> [HOW TO COMPLETE THIS TASK] In the listing below, locate the line that contains "Birkhäuser 1993, §1.2 eqs." and the line that contains "connective-constant bounds -/". Restate word for word those two lines and every line between them, and nothing else.

-------- MATERIAL SHOWN --------

import Summits.Ventures.QEC.Thresholds.ToricCodeThresholdUnconditional
import Summits.Ventures.QEC.Thresholds.ToricCodeExponentialDecay
import Summits.Ventures.QEC.Thresholds.ToricCodePhenomenologicalUnconditional
import Summits.Ventures.QEC.Thresholds.ToricCodeLossThresholds
import Literature.Probability.RandomPlanarGeometry.SAWFiniteMemoryFour
import HarnessLib

/-!
# Toric-code thresholds from the EXACT Fisher–Sykes memory-4 connective-constant bounds
# (`μ(ℤ²) ≤ 2.832`, `μ(ℤ³) ≤ 4.865`): KERNEL decimals `p_c > .0322` (perfect measurement) and
# `p_c > .0106` (noisy measurement), unconditional (LADDER-QEC Q5, certified column)

Venture QEC, `Summits/Ventures/QEC/Thresholds/`. The unconditional threshold theorems of
`ToricCodeThresholdUnconditional.lean` (qec-type-09; Dennis–Kitaev–Landahl–Preskill route, proved by
qec-lit-2) and `ToricCodePhenomenologicalUnconditional.lean` (qec-type-03) turn ANY proved bound
`μ(ℤ^d) ≤ μ'` on the connective constant into the threshold lower bound
`p₀(μ') = (1 - √(1 - μ'⁻²))/2` (`toricThreshold_connectiveConstant_le`, `d = 2`;
`phenomThreshold_connectiveConstant_three_le`, `d = 3`). The best bounds with STANDARD axioms in the
tree are the exact memory-4 ("no immediate reversal, no unit square") constants of Fisher–Sykes:
`μ(ℤ^d) ≤ μ₄(d)`, the largest root of `θ³ = 2(d-1)θ² + 2(d-1)θ + 1`
(`Literature/Probability/RandomPlanarGeometry/`: `SAW.Zd.connectiveConstant_le_memoryConstant`
in `SAWFiniteMemoryLimit.lean`, `SAW.Zd.MemFour.memoryConstant_four_lt_of_pos` in `SAWFiniteMemoryFour.lean`;
Madras–Slade (1.2.14): `μ₄(2) = 2.8312`, `μ₄(3) = 4.8645`). This theorem-only file records:

| theorem | statement | tier |
|---|---|---|
| `connectiveConstant_two_lt_2832` / `_le_2832` | `μ(ℤ²) < 2.832` | kernel (sign of the Fisher–Sykes cubic at `2.832`) |
| `connectiveConstant_three_le_4865` | `μ(ℤ³) ≤ 4.865` | kernel |
| `toricThreshold_fisherSykes` | perfect measurement: threshold `≥ p₀(2.832)` for every min-weight decoder family | CERTIFIED (kernel), unconditional |
| `thresholdValue_2832_bounds` | `.0322 < p₀(2.832) < .0323` | kernel arithmetic |
| `toricThreshold_0322`, `accuracyThreshold_gt_0322`, `hasThreshold_toric_0322`, `ToricCode.accuracyThreshold_minWeight_gt_0322` | **`p_c > .0322`** (was `.0293` from `26^{1/3}`) | CERTIFIED (kernel), unconditional |
| `toric_decaysExponentially_fisherSykes` / `_0322` | exponential decay in `L` below `p₀(2.832)` / at `p ≤ .0322` | CERTIFIED (kernel), unconditional |
| `phenomThreshold_fisherSykes_three` | noisy measurement (`q = p`): threshold `≥ p₀(4.865)` — agrees with `phenomThreshold_memFour` | CERTIFIED (kernel), unconditional |
| `lossThreshold_fisherSykes`, `loss_accuracyThreshold_gt_0353`, `lossDecoderThreshold_fisherSykes` | LOSS (erasure) channel (qec-lit-2's `ToricCodeLossThresholds.lean`): `y_c ≥ 1/2.832 > .3531` (was `26^{-1/3} > .3373`) | CERTIFIED (kernel), unconditional |

The CHECKED-native (`μ(ℤ²) ≤ 2.688`: `.0358`) and CONDITIONAL (`μ(ℤ²) ≤ 2.679193`, BDGS fact: `.0361`)
values of the 2D file are untouched and remain the better decimals at their tiers; `.0322` is the
best decimal with axioms `propext`/`Classical.choice`/`Quot.sound` only. NOT A THEOREM ANYWHERE: the
printed `.0373` / `.0114` (numerical `μ₂ ≈ 2.638`, `μ₃ ≈ 4.684`; CLAIM). No definitions, no named facts.

## References

* [DennisEtAl2002] E. Dennis, A. Kitaev, A. Landahl, J. Preskill, J. Math. Phys. 43 (2002) 4452,
  arXiv:quant-ph/0110143, §5.3 eqs. (saw_d), (saw_2), (saw_3), (threshold_2d)–(p_c_2d), (threshold_iso_num).
* [MadrasSlade1993] N. Madras, G. Slade, *The Self-Avoiding Walk*, Birkhäuser 1993, §1.2 eqs.
  (1.2.12)–(1.2.14) (`μ ≤ μ_τ`; `μ₄(2) = 2.8312`, `μ₄(3) = 4.8645`).
* [FisherSykes1959] M. E. Fisher, M. F. Sykes, Phys. Rev. 114 (1959) 45, Appendix A (A.6), (A.9).
-/

noncomputable section

namespace Summit.Ventures.QEC.Thresholds

open Filter Topology Finset
open Literature.InformationTheory.QuantumCodes
open Literature.InformationTheory.QuantumCodes.ToricCode
open Literature.Probability.RandomPlanarGeometry

/-! ### The kernel connective-constant bounds -/

/-- **`μ(ℤ²) < 2.832`** with standard axioms: `μ ≤ μ₄(2)` (a self-avoiding walk has memory 4) and
`μ₄(2) < 2.832` since the Fisher–Sykes cubic `θ³ - 2θ² - 2θ - 1` is positive at `2.832`
(`μ₄(2) = 2.8312`). [cite: MadrasSlade1993, §1.2 eqs. (1.2.12), (1.2.14)] -/
theorem connectiveConstant_two_lt_2832 : SAW.Zd.connectiveConstant 2 < 2.832 := by
  haveI : NeZero (2 : ℕ) := ⟨by norm_num⟩
  have h1 := SAW.Zd.connectiveConstant_le_memoryConstant 2 4
  have h2 : SAW.Zd.memoryConstant 2 4 < 2.832 :=
    SAW.Zd.MemFour.memoryConstant_four_lt_of_pos 2 (by norm_num) (by norm_num [SAW.Zd.MemFour.fsCubic])
  exact lt_of_le_of_lt h1 h2

/-- `μ(ℤ²) ≤ 2.832` (the non-strict form consumed by `toricThreshold_connectiveConstant_le`).
[cite: MadrasSlade1993, §1.2 eqs. (1.2.12), (1.2.14)] -/
theorem connectiveConstant_two_le_2832 : SAW.Zd.connectiveConstant 2 ≤ 2.832 :=
  connectiveConstant_two_lt_2832.le

/-- **`μ(ℤ³) ≤ 4.865`** with standard axioms: `μ ≤ μ₄(3) < 4.865` (the Fisher–Sykes cubic
`θ³ - 4θ² - 4θ - 1` is positive at `4.865`; `μ₄(3) = 4.8645`). [cite: MadrasSlade1993, §1.2 eqs. (1.2.12), (1.2.14)] -/
theorem connectiveConstant_three_le_4865 : SAW.Zd.connectiveConstant 3 ≤ 4.865 := by
  haveI : NeZero (3 : ℕ) := ⟨by norm_num⟩
  have h1 := SAW.Zd.connectiveConstant_le_memoryConstant 3 4
  have h2 : SAW.Zd.memoryConstant 3 4 < 4.865 :=
    SAW.Zd.MemFour.memoryConstant_four_lt_of_pos 3 (by norm_num) (by norm_num [SAW.Zd.MemFour.fsCubic])
  linarith

/-! ### Perfect syndrome measurement: `p_c > .0322` (kernel, unconditional) -/

/-- **Toric-code threshold `≥ p₀(2.832)`, UNCONDITIONAL, tier CERTIFIED (kernel)**: for every
minimum-weight decoder family of the toric codes under independent bit-flip noise with perfect
syndrome measurement (the exact memory-4 constant in place of the block bound `26^{1/3} ≈ 2.962`).
[cite: DennisEtAl2002, §5.3 eqs. (saw_2), (threshold_2d)] -/
theorem toricThreshold_fisherSykes {D : (L : ℕ) → ZDecoder (L + 1)}
    (hD : ∀ L, (D L).IsMinWeight (syn (L + 1)) (cycles (L + 1)) hammingNorm) :
    IsThresholdLowerBound (toricFailureFamily D) (thresholdValue 2.832) :=
  toricThreshold_connectiveConstant_le (by norm_num) connectiveConstant_two_le_2832 hD

/-- Decimal certificate: `.0322 < p₀(2.832) < .0323`. [cite: DennisEtAl2002, §5.3 eq. (p_c_2d)] -/
theorem thresholdValue_2832_bounds :
    (0.0322 : ℝ) < thresholdValue 2.832 ∧ thresholdValue 2.832 < 0.0323 := by
  unfold thresholdValue
  constructor
  · have : Real.sqrt (1 - 1 / (2.832 : ℝ) ^ 2) < 0.9356 := by
      rw [Real.sqrt_lt' (by norm_num)]
      norm_num
    linarith
  · have : (0.9354 : ℝ) < Real.sqrt (1 - 1 / (2.832 : ℝ) ^ 2) := by
      rw [Real.lt_sqrt (by norm_num)]
      norm_num
    linarith

/-- Decimal form: **every `0 ≤ p < .0322` is below threshold** for every minimum-weight decoder
family of the toric codes (perfect measurement) — UNCONDITIONAL, tier CERTIFIED (kernel).
[cite: DennisEtAl2002, §4.3 (below threshold) and §5.3 eq. (threshold_2d)] -/
theorem toricThreshold_0322 {D : (L : ℕ) → ZDecoder (L + 1)}
    (hD : ∀ L, (D L).IsMinWeight (syn (L + 1)) (cycles (L + 1)) hammingNorm) :
    IsThresholdLowerBound (toricFailureFamily D) 0.0322 :=
  (toricThreshold_fisherSykes hD).anti thresholdValue_2832_bounds.1.le

/-- **`p_c > .0322`** for every minimum-weight decoder family of the toric codes under independent
bit-flip noise with perfect syndrome measurement — UNCONDITIONAL, tier CERTIFIED (kernel); the
previous kernel decimal was `.0293`. [cite: DennisEtAl2002, §5.3 eq. (p_c_2d)] -/
theorem accuracyThreshold_gt_0322 {D : (L : ℕ) → ZDecoder (L + 1)}
    (hD : ∀ L, (D L).IsMinWeight (syn (L + 1)) (cycles (L + 1)) hammingNorm) :
    (0.0322 : ℝ) < accuracyThreshold (toricFailureFamily D) :=
  lt_of_lt_of_le thresholdValue_2832_bounds.1
    (le_accuracyThreshold (toricThreshold_fisherSykes hD) ((thresholdValue_le_half _).trans (by norm_num)))

/-- The canonical minimum-weight decoders `Decoder.minWeight`: `p_c > .0322` — UNCONDITIONAL,
tier CERTIFIED (kernel). [cite: DennisEtAl2002, §5.3 eq. (p_c_2d)] -/
theorem ToricCode.accuracyThreshold_minWeight_gt_0322 :
    (0.0322 : ℝ) < accuracyThreshold
      (toricFailureFamily fun L => Decoder.minWeight (syn (L + 1)) hammingNorm) :=
  accuracyThreshold_gt_0322 fun L => ToricCode.isMinWeight_minWeight (L + 1)

/-- `HasThreshold` (PARTITION row-09 vocabulary, `PMF`-valued logical failure probability under
i.i.d. bit flips) at `p₀(2.832) > .0322` for every minimum-weight decoder family — UNCONDITIONAL,
tier CERTIFIED (kernel). [cite: DennisEtAl2002, §4.3 and §5.3 eq. (threshold_2d)] -/
theorem hasThreshold_toric_fisherSykes {D : (L : ℕ) → ZDecoder (L + 1)}
    (hD : ∀ L, (D L).IsMinWeight (syn (L + 1)) (cycles (L + 1)) hammingNorm) :
    HasThreshold (fun L p => (D L).logicalFailureProb (syn (L + 1)) (boundaries (L + 1))
      (iidLaw (bitLaw (min p.toNNReal 1) (min_le_right _ _)))) (thresholdValue 2.832) :=
  hasThreshold_of_isThresholdLowerBound (toricThreshold_fisherSykes hD)
    ((thresholdValue_le_half _).trans (by norm_num))

/-- `HasThreshold` at the decimal `.0322` for every minimum-weight decoder family — UNCONDITIONAL.
[cite: DennisEtAl2002, §5.3 eq. (p_c_2d)] -/
theorem hasThreshold_toric_0322 {D : (L : ℕ) → ZDecoder (L + 1)}
    (hD : ∀ L, (D L).IsMinWeight (syn (L + 1)) (cycles (L + 1)) hammingNorm) :
    HasThreshold (fun L p => (D L).logicalFailureProb (syn (L + 1)) (boundaries (L + 1))
      (iidLaw (bitLaw (min p.toNNReal 1) (min_le_right _ _)))) 0.0322 :=
  hasThreshold_of_isThresholdLowerBound (toricThreshold_0322 hD) (by norm_num)

/-- **Exponential decay below `p₀(2.832)`, UNCONDITIONAL, kernel**: for every minimum-weight decoder
family and every `0 ≤ p < p₀(2.832)` the failure probability decays exponentially in `L` (a walk-count
constant `C` with `cₙ ≤ C·2.832ⁿ` exists since `μ(ℤ²) < 2.832` strictly,
`exists_sawCountBound_of_connectiveConstant_lt`). [cite: DennisEtAl2002, §5.3 eq. (fail_2d)] -/
theorem toric_decaysExponentially_fisherSykes {D : (L : ℕ) → ZDecoder (L + 1)}
    (hD : ∀ L, (D L).IsMinWeight (syn (L + 1)) (cycles (L + 1)) hammingNorm) {p : ℝ}
    (hp₀ : 0 ≤ p) (hpp : p < thresholdValue 2.832) :
    DecaysExponentially (toricFailureFamily D) p := by
  obtain ⟨C, hC⟩ := exists_sawCountBound_of_connectiveConstant_lt connectiveConstant_two_lt_2832
  exact toric_decaysExponentially_sawCountBound (by norm_num) hC hD hp₀ hpp

/-- Exponential decay at every `0 ≤ p ≤ .0322`, UNCONDITIONAL, kernel, for every minimum-weight
decoder family. [cite: DennisEtAl2002, §5.3 eq. (fail_2d)] -/
theorem toric_decaysExponentially_0322 {D : (L : ℕ) → ZDecoder (L + 1)}
    (hD : ∀ L, (D L).IsMinWeight (syn (L + 1)) (cycles (L + 1)) hammingNorm) {p : ℝ}
    (hp₀ : 0 ≤ p) (hpp : p ≤ 0.0322) :
    DecaysExponentially (toricFailureFamily D) p :=
  toric_decaysExponentially_fisherSykes hD hp₀ (lt_of_le_of_lt hpp thresholdValue_2832_bounds.1)

/-- The canonical minimum-weight decoders: exponential decay at every `0 ≤ p ≤ .0322` —
UNCONDITIONAL, kernel. [cite: DennisEtAl2002, §5.3 eq. (fail_2d)] -/
theorem ToricCode.decaysExponentially_minWeight_0322 {p : ℝ} (hp₀ : 0 ≤ p) (hpp : p ≤ 0.0322) :
    DecaysExponentially (toricFailureFamily fun L => Decoder.minWeight (syn (L + 1)) hammingNorm) p :=
  toric_decaysExponentially_0322 (fun L => ToricCode.isMinWeight_minWeight (L + 1)) hp₀ hpp

/-! ### Noisy syndrome measurement (`q = p`): the same value as `phenomThreshold_memFour` -/

/-- **Phenomenological toric threshold `≥ p₀(4.865)` from the connective-constant form**
`μ(ℤ³) ≤ 4.865` — UNCONDITIONAL, tier CERTIFIED (kernel); the same value as
`phenomThreshold_memFour` (obtained there from the memory-4 COUNT bound), recorded as a consistency
check of the two packagings. [cite: DennisEtAl2002, §5.3 eqs. (saw_3), (threshold_iso_num)] -/
theorem phenomThreshold_fisherSykes_three {T : ℕ → ℕ} (hT : IsPolyBounded T)
    {D : (L : ℕ) → STDecoder (L + 1) (T L)}
    (hD : ∀ L, (D L).IsMinWeight (stSyn (L + 1) (T L)) (stCycles (L + 1) (T L)) hammingNorm) :
    IsThresholdLowerBound (phenomFailureFamily T D) (thresholdValue 4.865) :=
  phenomThreshold_connectiveConstant_three_le (by norm_num) connectiveConstant_three_le_4865 hT hD

/-! ### The loss (erasure) channel: `y_c > .3531` (kernel, unconditional) -/

/-- **Loss threshold of the toric code `≥ 1/2.832`** — UNCONDITIONAL, tier CERTIFIED (kernel): the
tree's `lossThreshold_inv_connectiveConstant` (`y_c ≥ 1/μ(ℤ²)`, qec-lit-2) with `μ(ℤ²) ≤ 2.832`
(exact memory-4 constant; the previous kernel value was `26^{-1/3} ≈ .3375`).
[cite: DumerKovalevPryadko2015, p. 5 (toric erasure threshold)] -/
theorem lossThreshold_fisherSykes : IsThresholdLowerBound erasureFamily (1 / 2.832) := by
  refine lossThreshold_inv_connectiveConstant.anti ?_
  have h0 : 0 < SAW.Zd.connectiveConstant 2 := lt_of_lt_of_le one_pos (SAW.Zd.one_le_connectiveConstant 2)
  exact one_div_le_one_div_of_le h0 connectiveConstant_two_le_2832

/-- Decimal certificate: `.3531 < 1/2.832`. [cite: DumerKovalevPryadko2015, p. 5] -/
theorem one_div_2832_gt : (0.3531 : ℝ) < 1 / 2.832 := by norm_num

/-- **`y_c > .3531`** for the toric code under the loss channel (maximum-likelihood / any
consistent loss decoding via the family `erasureFamily`) — UNCONDITIONAL, tier CERTIFIED (kernel).
[cite: DumerKovalevPryadko2015, p. 5] -/
theorem loss_accuracyThreshold_gt_0353 : (0.3531 : ℝ) < accuracyThreshold erasureFamily :=
  lt_of_lt_of_le one_div_2832_gt
    (le_accuracyThreshold lossThreshold_fisherSykes (by norm_num))

/-- For EVERY family of consistent loss decoders of the toric codes: loss threshold `≥ 1/2.832`
— UNCONDITIONAL, tier CERTIFIED (kernel) (a walk-count constant at `ν = 2.832` exists since
`μ(ℤ²) < 2.832`). [cite: DumerKovalevPryadko2015, p. 5] -/
theorem lossDecoderThreshold_fisherSykes (D : (L : ℕ) → ErasureDecoder (Edge (L + 1)) (Syndrome (L + 1)))
    (hD : ∀ L, (D L).IsConsistent (syn (L + 1)) (cycles (L + 1))) :
    IsThresholdLowerBound (fun L y => (D L).failureProb (syn (L + 1)) (boundaries (L + 1)) y)
      (1 / 2.832) := by
  obtain ⟨C, hC⟩ := exists_sawCountBound_of_connectiveConstant_lt connectiveConstant_two_lt_2832
  exact erasureDecoderThreshold_of_sawCountBound (by norm_num) hC D hD

end Summit.Ventures.QEC.Thresholds

end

--------

> [YOUR RESPONSE]
* [MadrasSlade1993] N. Madras, G. Slade, *The Self-Avoiding Walk*, Birkhäuser 1993, §1.2 eqs.
  (1.2.12)–(1.2.14) (`μ ≤ μ_τ`; `μ₄(2) = 2.8312`, `μ₄(3) = 4.8645`).
* [FisherSykes1959] M. E. Fisher, M. F. Sykes, Phys. Rev. 114 (1959) 45, Appendix A (A.6), (A.9).
-/

noncomputable section

namespace Summit.Ventures.QEC.Thresholds

open Filter Topology Finset
open Literature.InformationTheory.QuantumCodes
open Literature.InformationTheory.QuantumCodes.ToricCode
open Literature.Probability.RandomPlanarGeometry

/-! ### The kernel connective-constant bounds -/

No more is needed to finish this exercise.